TASK OBJECTIVE: Take the records below and print them verbatim up to and including the line that carries "Foias–Temam 1989 Gevrey".

[[ GIVEN DATA, beginning ]]

import Literature.Analysis.FunctionSpaces.TorusGevreyCompactness
import HarnessLib

/-!
# An `L²` limit of Gevrey-bounded honest fields on `T^d` has a Gevrey-bounded honest representative

Analysis/FunctionSpaces support file (everything proved; no definitions, no named facts), a corollary of the
compactness of Gevrey balls `Torus.exists_smooth_limit_of_gevrey_bound` (`TorusGevreyCompactness.lean`;
Foias–Temam 1989 Gevrey classes).  If smooth, divergence-free, mean-zero fields `vₙ : T^d → ℝ^d` with the
uniform Gevrey bound `∑_{k∈S} e^{2σ|k|} ‖v̂ₙ(k)‖² ≤ C` converge in `L²` to a square-integrable `f`
(`∫‖vₙ − f‖² → 0`), then `f` is almost everywhere equal to a smooth, divergence-free, mean-zero field `w`
obeying the same Gevrey bound (`Torus.exists_smooth_rep_of_tendsto_of_gevrey_bound`): a subsequence converges
in `L²` to such a `w` by compactness, and `L²` limits are unique.  This is how Gevrey-class bounds that are
uniform along difference quotients pass to derivatives (in the datum) of Navier–Stokes trajectories, which are a
priori only `L²` classes.

## Mathlib / tree search

Tree (reused): `Torus.exists_smooth_limit_of_gevrey_bound`.  Mathlib: `MeasureTheory.integral_eq_zero_iff_of_nonneg`,
`MeasureTheory.MemLp.integrable_norm_pow`, `ge_of_tendsto'`, `StrictMono.tendsto_atTop`.  Searched `Gevrey.*limit`,
`smooth_rep`, `ae_eq.*IsSmooth.*Gevrey`: only the compactness theorem above (subsequence form, no identification of a
prescribed `L²` limit).

## References

* C. Foias, R. Temam, *Gevrey class regularity for the solutions of the Navier–Stokes equations*,
  J. Funct. Anal. 87 (1989), 359–369 (the Gevrey classes `D(e^{σA^{1/2}})`). [FoiasTemam1989]
-/

noncomputable section

open _root_.MeasureTheory Set Filter Function UnitAddTorus
open scoped Topology ENNReal BigOperators

namespace Literature.Analysis.FunctionSpaces

namespace Torus

variable {d : Type*} [Fintype d] [DecidableEq d]

omit [DecidableEq d] in
/-- `∫‖f − g‖² ≤ 2∫‖h − f‖² + 2∫‖h − g‖²` for square-integrable fields (pointwise parallelogram bound). [folklore] -/
theorem integral_norm_sub_sq_le_two_mul_add {f g h : UnitAddTorus d → EuclideanSpace ℝ d} (hf : MemLp f 2 volume)
    (hg : MemLp g 2 volume) (hh : MemLp h 2 volume) :
    ∫ x, ‖f x - g x‖ ^ 2 ≤ 2 * (∫ x, ‖h x - f x‖ ^ 2) + 2 * ∫ x, ‖h x - g x‖ ^ 2 := by
  have hpt : ∀ x, ‖f x - g x‖ ^ 2 ≤ 2 * ‖h x - f x‖ ^ 2 + 2 * ‖h x - g x‖ ^ 2 := fun x => by
    have h1 : ‖f x - g x‖ ≤ ‖h x - f x‖ + ‖h x - g x‖ := by
      calc ‖f x - g x‖ = ‖(h x - g x) - (h x - f x)‖ := by rw [sub_sub_sub_cancel_left]
        _ ≤ ‖h x - g x‖ + ‖h x - f x‖ := norm_sub_le _ _
        _ = ‖h x - f x‖ + ‖h x - g x‖ := add_comm _ _
    nlinarith [norm_nonneg (f x - g x), norm_nonneg (h x - f x), norm_nonneg (h x - g x),
      sq_nonneg (‖h x - f x‖ - ‖h x - g x‖)]
  have i1 : Integrable (fun x => ‖h x - f x‖ ^ 2) volume := (hh.sub hf).integrable_norm_pow two_ne_zero
  have i2 : Integrable (fun x => ‖h x - g x‖ ^ 2) volume := (hh.sub hg).integrable_norm_pow two_ne_zero
  calc ∫ x, ‖f x - g x‖ ^ 2 ≤ ∫ x, (2 * ‖h x - f x‖ ^ 2 + 2 * ‖h x - g x‖ ^ 2) :=
        integral_mono_of_nonneg (ae_of_all _ fun x => sq_nonneg _) ((i1.const_mul 2).add (i2.const_mul 2))
          (ae_of_all _ hpt)
    _ = 2 * (∫ x, ‖h x - f x‖ ^ 2) + 2 * ∫ x, ‖h x - g x‖ ^ 2 := by
        rw [integral_add (i1.const_mul 2) (i2.const_mul 2), integral_const_mul, integral_const_mul]

/-- **An `L²` limit of Gevrey-bounded honest fields has a Gevrey-bounded honest representative.**  Let `σ > 0` and let
`vₙ : T^d → ℝ^d` be smooth, divergence free and mean zero with `∑_{k∈S} e^{2σ|k|} ‖𝓕(complexify ∘ vₙ)(k)‖² ≤ C` for
all `n` and all finite `S`, and let `∫‖vₙ − f‖² → 0` for a square-integrable `f`.  Then there is a smooth,
divergence-free, mean-zero `w` with the same Gevrey bound and `f = w` almost everywhere (compactness of the Gevrey
ball, `Torus.exists_smooth_limit_of_gevrey_bound`, and uniqueness of `L²` limits). [folklore] -/
theorem exists_smooth_rep_of_tendsto_of_gevrey_bound {σ C : ℝ} (hσ : 0 < σ)
    (v : ℕ → UnitAddTorus d → EuclideanSpace ℝ d)
    (hv : ∀ n, IsSmooth (v n)) (hdiv : ∀ n, IsDivFree (v n)) (hmean : ∀ n, HasZeroMean (v n))
    (hG : ∀ n, ∀ S : Finset (d → ℤ), ∑ k ∈ S, Real.exp (2 * σ * Real.sqrt (freqNormSq k)) *
      ‖mFourierCoeff (EuclideanSpace.complexify ∘ v n) k‖ ^ 2 ≤ C)
    {f : UnitAddTorus d → EuclideanSpace ℝ d} (hf : MemLp f 2 volume)
    (hlim : Tendsto (fun n => ∫ x, ‖v n x - f x‖ ^ 2) atTop (𝓝 0)) :
    ∃ w : UnitAddTorus d → EuclideanSpace ℝ d, IsSmooth w ∧ IsDivFree w ∧ HasZeroMean w ∧
      (∀ S : Finset (d → ℤ), ∑ k ∈ S, Real.exp (2 * σ * Real.sqrt (freqNormSq k)) *
        ‖mFourierCoeff (EuclideanSpace.complexify ∘ w) k‖ ^ 2 ≤ C) ∧ f =ᵐ[volume] w := by
  obtain ⟨w, ψ, hψ, hw, hwd, hwm, hwG, hL2, -⟩ := exists_smooth_limit_of_gevrey_bound hσ v hv hdiv hmean hG
  refine ⟨w, hw, hwd, hwm, hwG, ?_⟩
  -- `∫‖f − w‖² ≤ 2∫‖v_{ψ n} − f‖² + 2∫‖v_{ψ n} − w‖² → 0`
  have hwL : MemLp w 2 volume := hw.memLp 2
  have hbound : ∀ n, ∫ x, ‖f x - w x‖ ^ 2 ≤ 2 * (∫ x, ‖v (ψ n) x - f x‖ ^ 2) + 2 * ∫ x, ‖v (ψ n) x - w x‖ ^ 2 :=
    fun n => integral_norm_sub_sq_le_two_mul_add hf hwL ((hv (ψ n)).memLp 2)
  have hlim' : Tendsto (fun n => 2 * (∫ x, ‖v (ψ n) x - f x‖ ^ 2) + 2 * ∫ x, ‖v (ψ n) x - w x‖ ^ 2) atTop (𝓝 0) := by
    have h1 := (hlim.comp hψ.tendsto_atTop).const_mul 2
    have h2 := hL2.const_mul 2
    simpa using h1.add h2
  have hle : ∫ x, ‖f x - w x‖ ^ 2 ≤ 0 := ge_of_tendsto' hlim' hbound
  have hge : 0 ≤ ∫ x, ‖f x - w x‖ ^ 2 := integral_nonneg fun x => sq_nonneg _
  have hzero : ∫ x, ‖f x - w x‖ ^ 2 = 0 := le_antisymm hle hge
  have hint : Integrable (fun x => ‖f x - w x‖ ^ 2) volume := (hf.sub hwL).integrable_norm_pow two_ne_zero
  have hae := (integral_eq_zero_iff_of_nonneg (fun x => sq_nonneg _) hint).1 hzero
  filter_upwards [hae] with x hx
  have hx' : ‖f x - w x‖ ^ 2 = 0 := hx
  rwa [sq_eq_zero_iff, norm_eq_zero, sub_eq_zero] at hx'

end Torus

end Literature.Analysis.FunctionSpaces

end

[[ GIVEN DATA, end ]]

TASK SOLUTION:
import Literature.Analysis.FunctionSpaces.TorusGevreyCompactness
import HarnessLib

/-!
# An `L²` limit of Gevrey-bounded honest fields on `T^d` has a Gevrey-bounded honest representative

Analysis/FunctionSpaces support file (everything proved; no definitions, no named facts), a corollary of the
compactness of Gevrey balls `Torus.exists_smooth_limit_of_gevrey_bound` (`TorusGevreyCompactness.lean`;
Foias–Temam 1989 Gevrey classes).  If smooth, divergence-free, mean-zero fields `vₙ : T^d → ℝ^d` with the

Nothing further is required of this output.